=== SOURCE MATERIAL ===
import Summits.Ventures.AbcSig.Rows.TemplateC2a
import Summits.Ventures.AbcSig.Levels.N634
import Summits.Ventures.AbcSig.Levels.N10144
import Summits.Ventures.AbcSig.Rows.C2aL317A0

/-!
# Venture AbcSig — ROW `C2aL317A0AB`: `317^m·xⁿ + yⁿ = z²` (SECOND coefficient distribution `(A, B) = (317^m, 2^0)` of the
cell; the distribution `xⁿ + 317^m·yⁿ = z²` is `Rows/C2aL317A0.lean`), class `a = 0` (GENERATED by p-lean gen/make_rows.py)

HONEST FRAMING. A row of a COMPUTATION cell (`pub-abcsig`); a CONDITIONAL theorem, no claim on ABC or any summit.
For `a = 0` the second distribution is the first with the variables swapped (`IsPrimitiveSolution.swap`), so this
file is a corollary of `row_C2aL317A0` with the SAME hypotheses (`BS04Package` CITED, `DataComplete …` COMPUTED, the
row's per-orbit exclusions `hX_…` CITED, stated for the family predicate `famB (2 ^ 0 * 317 ^ m) …` of the first row).
-/

namespace Summit.Ventures.AbcSig

/-- Row `C2aL317A0AB`: second coefficient distribution `317^m·xⁿ + 2^0·yⁿ = z²` (see module docstring). -/
theorem row_C2aL317A0AB (M : NewformModel) (hP : M.BS04Package)
    (hD634 : M.DataComplete 634 level634Orbits) (hD10144 : M.DataComplete 10144 level10144Orbits)
    (n : ℕ) (hn : n.Prime) (hmin : 11 ≤ n) (hnℓ : n ≠ 317) (hres : n ∉ ([37] : List ℕ)) (m : ℕ) (hm : 1 ≤ m) (hmn : m < n)
    (hX_orbit_634_4 : n ∈ ([53] : List ℕ) → M.Excludes 634 orbit_634_4 (famB (2 ^ 0 * 317 ^ m) n (fun _ _ => True)))
    (hX_orbit_10144_7 : n ∈ ([17] : List ℕ) → M.Excludes 10144 orbit_10144_7 (famB (2 ^ 0 * 317 ^ m) n (fun _ _ => True)))
    (hX_orbit_10144_8 : n ∈ ([13] : List ℕ) → M.Excludes 10144 orbit_10144_8 (famB (2 ^ 0 * 317 ^ m) n (fun _ _ => True)))
    (x y z : ℤ) (hxy1 : x * y ≠ 1) (hxy2 : x * y ≠ -1) : ¬ IsPrimitiveSolution (317 ^ m) (2 ^ 0) 1 n x y z := by
  intro h
  have h' : IsPrimitiveSolution 1 (2 ^ 0 * 317 ^ m) 1 n y x z := by simpa only [pow_zero, one_mul] using h.swap
  exact row_C2aL317A0 M hP hD634 hD10144 n hn hmin hnℓ hres m hm hmn hX_orbit_634_4 hX_orbit_10144_7 hX_orbit_10144_8 y x z (by rwa [mul_comm]) (by rwa [mul_comm]) h'

end Summit.Ventures.AbcSig
import Literature.NumberTheory.EllipticCurves.SelmerCorankControlProofs
import Literature.NumberTheory.EllipticCurves.IwasawaAlgebraStructureProofs
import HarnessLib

/-!
# `ord_T f_X = rank_{ℤ_p} X[T^n]` for a finitely generated torsion `Λ`-module (proofs)

Sibling proof file (theorems only; D-0014) of `Literature.NumberTheory.EllipticCurves.SelmerCorankControl`
/ `SelmerCorankControlProofs`, in the generic commutative algebra of the Iwasawa algebra
`Λ = ℤ_p⟦T⟧ = IwasawaAlgebra p`. For a finitely generated torsion `Λ`-module `X` with
characteristic ideal `(f)` (`Literature.NumberTheory.EllipticCurves.Module.charIdeal`, Bourbaki's
`∏_{ht 𝔮 = 1} 𝔮^{ℓ_𝔮(X)}`), the power of `T` dividing `f` is computed by the `T`-power torsion of
`X` itself:

* `IwasawaAlgebra.lengthAt_eq_toENat_rank_of_X_pow_smul_eq_zero` : if `T^n N = 0` then
  `ℓ_{(T)}(N) = rank_{ℤ_p} N` (induction on `n` from the case `n = 1` of
  `SelmerCorankControlProofs`, `0 → N[T] → N → N/N[T] → 0`, additivity of local lengths and of
  `ℤ_p`-ranks);
* `IwasawaAlgebra.lengthAt_eq_toENat_rank_torsionBy` : if `a X = 0` with `a = T^N b ≠ 0`,
  `b(0) ≠ 0`, then `ℓ_{(T)}(X) = rank_{ℤ_p} X[T^n]` for every `n ≥ N` (`b ∉ (T)` kills
  `X / X[T^n]`, so `(X/X[T^n])_{(T)} = 0`);
* `IwasawaAlgebra.order_charGenerator_eq_finrank_torsionBy` : hence, for `X` finitely generated
  and torsion with `char(X) = (f)`, **`ord_T f = rank_{ℤ_p} X[T^n]`** for all large `n`
  (`ord_T f = ℓ_{(T)}(X)` is `IwasawaAlgebra.order_eq_toNat_lengthAt`), with the existence form
  `IwasawaAlgebra.exists_order_charGenerator_eq_finrank_torsionBy`;
* `IwasawaAlgebra.finite_baseChange_of_isTorsion` : `V = ℚ_p ⊗_{ℤ_p} X` is finite-dimensional
  (structure theorem `exists_isPseudoIsomorphism_elementary_holds` and flat base change, exactly as
  in the tree proof of `lambdaInvariant_eq_sum_natDegree`), and conversely
  `IwasawaAlgebra.isTorsion_of_finite_baseChange` : any `Λ`-module structure on a `ℤ_p`-module `X`
  with `dim_{ℚ_p} ℚ_p ⊗ X < ∞` is `Λ`-torsion (`x, Tx, …, T^d x` are dependent in `V`).

These are the two module-theoretic invariants — `rank_{ℤ_p} X[T^n]` and `dim_{ℚ_p} ℚ_p ⊗ X` —
through which `ord_T f_E` and the cotorsion of `Sel_{p^∞}(E/K_∞)` are seen to be independent of
the choice of topological generator `γ` (`T = γ - 1`) in the companion file
`IwasawaGeneratorChangeProofs` (Greenberg, LNM 1716, §1, p. 60: the `Λ`-module structure of
`X = Hom(Sel, ℚ_p/ℤ_p)` comes from the `Γ`-action; Washington §13.2; the classical remark that
`λ`, `μ` and the characteristic ideal do not depend on the choice of `γ`).

In the language of Greenberg, §1 (after Conj. 1.12, p. 65 of the held Cetraro volume):
`X ∼ ⊕ Λ/(f_i^{a_i})`, the power of `T` dividing `f = ∏ f_i^{a_i}` is `∑_{(f_i)=(T)} a_i`, and
`X[T^n] ⊗ ℚ_p ≅ ⊕_{(f_i) = (T)} (Λ/(T^{a_i})) ⊗ ℚ_p` for `n ≥ max a_i`, of dimension `∑ a_i`;
the proofs below avoid the structure theorem for this statement (only `finite_baseChange_of_isTorsion`
uses it) and go through local lengths at `𝔭 = (T)` (Bourbaki AC VII §4.4; Washington §13.2).

## References

* R. Greenberg, *Iwasawa theory for elliptic curves*, LNM 1716 (1999), §1 (held copy
  `book:coatesnd-arithmetic-theory-elliptic-curves`, PDF p. 60 and p. 65). [GreenbergLNM1716]
* L. C. Washington, *Introduction to Cyclotomic Fields*, GTM 83, 2nd ed. (1997), §13.2
  (Thm. 13.12, Prop. 13.8, Lemma 13.7). [Washington1997]
* N. Bourbaki, *Algèbre commutative*, Ch. VII §4.4–4.5.
-/

noncomputable section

=== EXERCISE OBJECTIVE ===
For the word "ideal", find every line in the data that holds it and copy that line.

=== RESULT OF THIS TASK ===
characteristic ideal `(f)` (`Literature.NumberTheory.EllipticCurves.Module.charIdeal`, Bourbaki's
`λ`, `μ` and the characteristic ideal do not depend on the choice of `γ`).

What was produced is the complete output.